EQUINE Gastric Ulcer Syndrome (EGUS) is a general term used to describe equine stomach ulcer disease. Studies show that up to 75% of sports horses, 98% of racehorses in training and 50% of leisure horses are affected by gastric (stomach) ulcers.

There are many clinical signs that may indicate a horse has gastric ulceration. Clinical signs include, but are not limited to, poor performance, resentment of girthing/tacking up, picky with feed, poor condition, recurrent colic, behavioural changes (the list goes on). It is extremely important to recognise that these clinical signs are often vague and non-specific.


As such, the only way to make a definitive diagnosis is gastroscopy. Gastroscopy is a procedure where a thin flexible tube called an endoscope is passed, via the nose, down the oesophagus into the stomach allowing visualisation of the stomach lining. To assess the stomach lining horses must be starved for 10-12 hours prior to the procedure. This can often be concerning for clients. Reassuringly starving is usually performed overnight when horses naturally go through a period of fasting and is tolerated very well. The information gained using gastroscopy as a diagnostic tool hugely outweighs any stress caused by a short period of fasting. Gastroscopy is a relatively quick, minimally invasive procedure performed under standing sedation. Many clinics now have ambulatory gastroscopes and can perform the procedure on the client’s yard.

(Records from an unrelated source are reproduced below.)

/-- **The loose one-arm bound** (RSW): there are `C₁`, `α > 0` and `K₁ ≥ 1` with
`P_{1/2}(hpLooseArm j m R) ≤ C₁ (m/R)^α` for all `1 ≤ m`, `K₁ m ≤ R`. -/
theorem real_hpLooseArm_le : ∃ C₁ α : ℝ, 0 < C₁ ∧ 0 < α ∧ ∃ K₁ : ℕ, 1 ≤ K₁ ∧ ∀ (j : ℤ) (m R : ℕ),
    1 ≤ m → K₁ * m ≤ R →
      (bondPercolation (zdGraph 2) half).real (hpLooseArm j m R) ≤ C₁ * ((m : ℝ) / R) ^ α := by
  -- adapted from `Z2HalfPlane.real_oneArm_le`
  obtain ⟨α₁, c₁, hα₁, hc₁, hopen⟩ := annulusOpenCrossing_half_le_holds
  obtain ⟨α₂, c₂, hα₂, hc₂, hdual⟩ := annulusDualCrossing_half_le_holds
  set α := min α₁ α₂ with hα
  have hαpos : 0 < α := lt_min hα₁ hα₂
  set c : ℝ := max 1 (max c₁ c₂) with hc
  have hc1 : 1 ≤ c := le_max_left _ _
  have hcc₁ : c₁ ≤ c := (le_max_left _ _).trans (le_max_right _ _)
  have hcc₂ : c₂ ≤ c := (le_max_right _ _).trans (le_max_right _ _)
  set K₁ : ℕ := ⌈8 * c⌉₊ + 4 with hK₁
  refine ⟨2 * (4 * c) ^ α, α, by positivity, hαpos, K₁, by omega, fun j m R hm hR => ?_⟩
  set μ := bondPercolation (zdGraph 2) half with hμ
  have hm0 : (1 : ℝ) ≤ m := by exact_mod_cast hm
  have hK₁' : 8 * c ≤ K₁ := by
    have : 8 * c ≤ ⌈8 * c⌉₊ := Nat.le_ceil _
    have h2 : ((⌈8 * c⌉₊ + 4 : ℕ) : ℝ) = K₁ := by rw [hK₁]
    push_cast at h2; linarith
  have hR' : (K₁ : ℝ) * m ≤ R := by exact_mod_cast hR
  have hR4 : 4 * m ≤ R := le_trans (Nat.mul_le_mul_right m (by omega : 4 ≤ K₁)) hR
  have hRpos : (0 : ℝ) < R := by nlinarith
  set r : ℝ := 2 * c * m with hr
  have hr2m : 2 * (m : ℝ) ≤ r := by rw [hr]; nlinarith
  have hrc₁ : c₁ * 1 ≤ r := by rw [mul_one, hr]; nlinarith
  have hrc₂ : c₂ * 1 ≤ r := by rw [mul_one, hr]; nlinarith
  have hrR : 2 * r ≤ R / 2 := by rw [hr]; nlinarith
  have hratio : r / (R / 2) = (4 * c) * (m / R) := by rw [hr]; field_simp; ring
  have hratio_nn : 0 ≤ (4 * c) * ((m : ℝ) / R) := by positivity
  have hratio_le : (4 * c) * ((m : ℝ) / R) ≤ 1 := by rw [← hratio, div_le_one (by linarith)]; nlinarith
  have hsub : hpLooseArm j m R ⊆
      annulusOpenCrossing (meshPoint 1 ![j, 0]) 1 r (R / 2) ∪ annulusDualCrossing (meshPoint 1 ![j, 0]) 1 r (R / 2) := by
    rintro ω ⟨x, y, W, hx, hy, ⟨hS, hE⟩ | ⟨hS, hE⟩⟩
    · exact Or.inl (annulusOpenCrossing_of_looseOpenArm hm hR4 hr2m hx hy W hS hE)
    · exact Or.inr (annulusDualCrossing_of_looseDualArm hm hR4 hr2m hx hy W hS hE)
  have h1 : μ.real (annulusOpenCrossing (meshPoint 1 ![j, 0]) 1 r (R / 2)) ≤ ((4 * c) * ((m : ℝ) / R)) ^ α := by
    refine (hopen _ 1 r (R / 2) one_pos hrc₁ hrR).trans ?_
    rw [hratio]
    exact Real.rpow_le_rpow_of_exponent_ge' hratio_nn hratio_le hαpos.le (min_le_left _ _)
  have h2 : μ.real (annulusDualCrossing (meshPoint 1 ![j, 0]) 1 r (R / 2)) ≤ ((4 * c) * ((m : ℝ) / R)) ^ α := by
    refine (hdual _ 1 r (R / 2) one_pos hrc₂ hrR).trans ?_
    rw [hratio]
    exact Real.rpow_le_rpow_of_exponent_ge' hratio_nn hratio_le hαpos.le (min_le_right _ _)
  calc μ.real (hpLooseArm j m R)
      ≤ μ.real (annulusOpenCrossing (meshPoint 1 ![j, 0]) 1 r (R / 2) ∪
          annulusDualCrossing (meshPoint 1 ![j, 0]) 1 r (R / 2)) := measureReal_mono hsub (measure_ne_top _ _)
    _ ≤ ((4 * c) * ((m : ℝ) / R)) ^ α + ((4 * c) * ((m : ℝ) / R)) ^ α :=
        (measureReal_union_le _ _).trans (add_le_add h1 h2)
    _ = 2 * (4 * c) ^ α * ((m : ℝ) / R) ^ α := by rw [Real.mul_rpow (by positivity) (by positivity)]; ring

There are two types of gastric ulceration, glandular and non-glandular which are diagnosed based on their location within the stomach. Grading of ulceration is usually associated with non-glandular ulceration whilst severity of glandular ulceration is described based on appearance.

The old-fashioned approach of “trial and treat” is not only expensive, but limited, as treatment options are specific to type and severity of lesions diagnosed using gastroscopy.